Well w is theta to the fourth.
So I can replace that by theta to the fourth.
And what is x?
x is cosine w.
But w is theta to the fourth.
So x is actually cosine of theta to the fourth.
So I get 2 cosine of theta to the fourth
times negative sine--
w again is theta to the fourth--
of theta to the fourth times 4 theta to the third.
Let's make this nicer.
I'll bring the coefficient and the theta to the third in
front and this minus sign in front.
I get negative 8 theta to the third cosine of theta to
fourth sine of theta to the fourth.
OK, and then the problem asks to find where the derivative
is equal to 0.
Find two values.
Now why did I ask you to find two values?
Because one is very easy.
If this thing is set equal to 0, one value should stand out
right away for theta that makes this product 0.

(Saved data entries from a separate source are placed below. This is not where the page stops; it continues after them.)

/-- Archimedean certificates certify exactly the failure of Roy-smallness on the range
`k ≤ N^{s₀}`, `max mⱼ ≤ N^{s₁}`. [folklore] -/
theorem archimedeanCert_iff_not_small (n : ℕ) (s₀ s₁ u : ℝ) (N : ℕ)
    (v : ℕ → (Fin n → ℕ) → ℂ) :
    archimedeanCert n s₀ s₁ u N v ↔
      ¬ ∀ (k : ℕ) (m : Fin n → ℕ), (k : ℝ) ≤ (N : ℝ) ^ s₀ → (∀ j, (m j : ℝ) ≤ (N : ℝ) ^ s₁) →
        ‖v k m‖ ≤ Real.exp (-(N : ℝ) ^ u) := by
  constructor
  · rintro ⟨c, hcost, hbig⟩ hsmall
    have hlt : ‖∑ k ∈ range (⌊(N : ℝ) ^ s₀⌋₊ + 1),
        ∑ m ∈ Fintype.piFinset (fun _ : Fin n => range (⌊(N : ℝ) ^ s₁⌋₊ + 1)), c k m * v k m‖ <
        1 := by
      calc ‖∑ k ∈ range (⌊(N : ℝ) ^ s₀⌋₊ + 1),
            ∑ m ∈ Fintype.piFinset (fun _ : Fin n => range (⌊(N : ℝ) ^ s₁⌋₊ + 1)), c k m * v k m‖
          ≤ ∑ k ∈ range (⌊(N : ℝ) ^ s₀⌋₊ + 1),
            ∑ m ∈ Fintype.piFinset (fun _ : Fin n => range (⌊(N : ℝ) ^ s₁⌋₊ + 1)),
              ‖c k m‖ * Real.exp (-(N : ℝ) ^ u) := by
            refine (norm_sum_le _ _).trans (Finset.sum_le_sum fun k hk => ?_)
            refine (norm_sum_le _ _).trans (Finset.sum_le_sum fun m hm => ?_)
            rw [norm_mul]
            refine mul_le_mul_of_nonneg_left (hsmall k m (mem_range_floor_iff.mp hk) fun j => ?_)
              (norm_nonneg _)
            exact mem_range_floor_iff.mp (Fintype.mem_piFinset.mp hm j)
        _ = (∑ k ∈ range (⌊(N : ℝ) ^ s₀⌋₊ + 1),
            ∑ m ∈ Fintype.piFinset (fun _ : Fin n => range (⌊(N : ℝ) ^ s₁⌋₊ + 1)),
              ‖c k m‖) * Real.exp (-(N : ℝ) ^ u) := by
            rw [Finset.sum_mul]
            refine Finset.sum_congr rfl fun k _ => ?_
            rw [Finset.sum_mul]
        _ < Real.exp ((N : ℝ) ^ u) * Real.exp (-(N : ℝ) ^ u) :=
            mul_lt_mul_of_pos_right hcost (Real.exp_pos _)
        _ = 1 := by rw [← Real.exp_add, add_neg_cancel, Real.exp_zero]
    linarith
  · intro h
    push Not at h
    obtain ⟨k₀, m₀, hk₀, hm₀, hv⟩ := h
    have hv0 : v k₀ m₀ ≠ 0 := by
      intro h0
      rw [h0, norm_zero] at hv
      exact absurd hv (not_lt.mpr (Real.exp_nonneg _))
    have hkmem : k₀ ∈ range (⌊(N : ℝ) ^ s₀⌋₊ + 1) := mem_range_floor_iff.mpr hk₀
    have hmmem : m₀ ∈ Fintype.piFinset (fun _ : Fin n => range (⌊(N : ℝ) ^ s₁⌋₊ + 1)) :=
      Fintype.mem_piFinset.mpr fun j => mem_range_floor_iff.mpr (hm₀ j)
    refine ⟨fun k m => if k = k₀ ∧ m = m₀ then (v k₀ m₀)⁻¹ else 0, ?_, ?_⟩
    · calc (∑ k ∈ range (⌊(N : ℝ) ^ s₀⌋₊ + 1),
            ∑ m ∈ Fintype.piFinset (fun _ : Fin n => range (⌊(N : ℝ) ^ s₁⌋₊ + 1)),
              ‖(if k = k₀ ∧ m = m₀ then (v k₀ m₀)⁻¹ else 0 : ℂ)‖)
          = ‖(if k₀ = k₀ ∧ m₀ = m₀ then (v k₀ m₀)⁻¹ else 0 : ℂ)‖ :=
            sum_sum_eq_single hkmem hmmem
              (fun k m => ‖(if k = k₀ ∧ m = m₀ then (v k₀ m₀)⁻¹ else 0 : ℂ)‖)
              (fun k m hkm => by simp [hkm])
        _ = ‖v k₀ m₀‖⁻¹ := by rw [if_pos ⟨rfl, rfl⟩, norm_inv]
        _ < Real.exp ((N : ℝ) ^ u) :=
            inv_lt_of_inv_lt₀ (Real.exp_pos _) (by rwa [← Real.exp_neg])
    · calc (1 : ℝ) = ‖(if k₀ = k₀ ∧ m₀ = m₀ then (v k₀ m₀)⁻¹ else 0 : ℂ) * v k₀ m₀‖ := by
            rw [if_pos ⟨rfl, rfl⟩, inv_mul_cancel₀ hv0, norm_one]
        _ = ‖∑ k ∈ range (⌊(N : ℝ) ^ s₀⌋₊ + 1),
            ∑ m ∈ Fintype.piFinset (fun _ : Fin n => range (⌊(N : ℝ) ^ s₁⌋₊ + 1)),
              (if k = k₀ ∧ m = m₀ then (v k₀ m₀)⁻¹ else 0 : ℂ) * v k m‖ := by
            rw [sum_sum_eq_single hkmem hmmem
              (fun k m => (if k = k₀ ∧ m = m₀ then (v k₀ m₀)⁻¹ else 0 : ℂ) * v k m)
              (fun k m hkm => by simp [hkm])]
      exact le_rfl

/-- (W2b) for archimedean certificates: `|∑ c w| ≤ ‖c‖₁ e^{-N^u} < 1`. [folklore] -/
theorem archimedeanCert_refutesSmall (n : ℕ) : RefutesSmall (archimedeanCert n) := by
  intro s₀ s₁ u N w hw
  rw [archimedeanCert_iff_not_small, not_not]
  intro k m hk _
  rw [Complex.norm_ratCast]
  exact hw k hk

And that is theta equals 0.
So theta equals 0 is our easiest answer.

So if you didn't do that, then you wanted the more
challenging stuff, you could have done the
other things also.
So what about cosine theta to the fourth?
If we want a product of three things to be 0, then at least
one of them has to be 0.
So I could have set cosine theta to the
fourth equal to 0.

And for what values of--
an angle I should just say-- for what values of theta to
the fourth is this going to be zero?
Well this means that theta to the fourth is equal to either
maybe pi over 2, or you could add another pi.
So we could say, well let's just say that's one example.
Theta to the fourth equals pi over 2 would work right?
Because it cosine of pi over 2 is equal to 0.
And so then we could have said theta is equal to pi
over 2 to the 1/4.
That's another example there.
We could have also done, we could have added pi to this
and gotten another answer.
But I only asked for two.
So I guess that I'm allowed to stop there.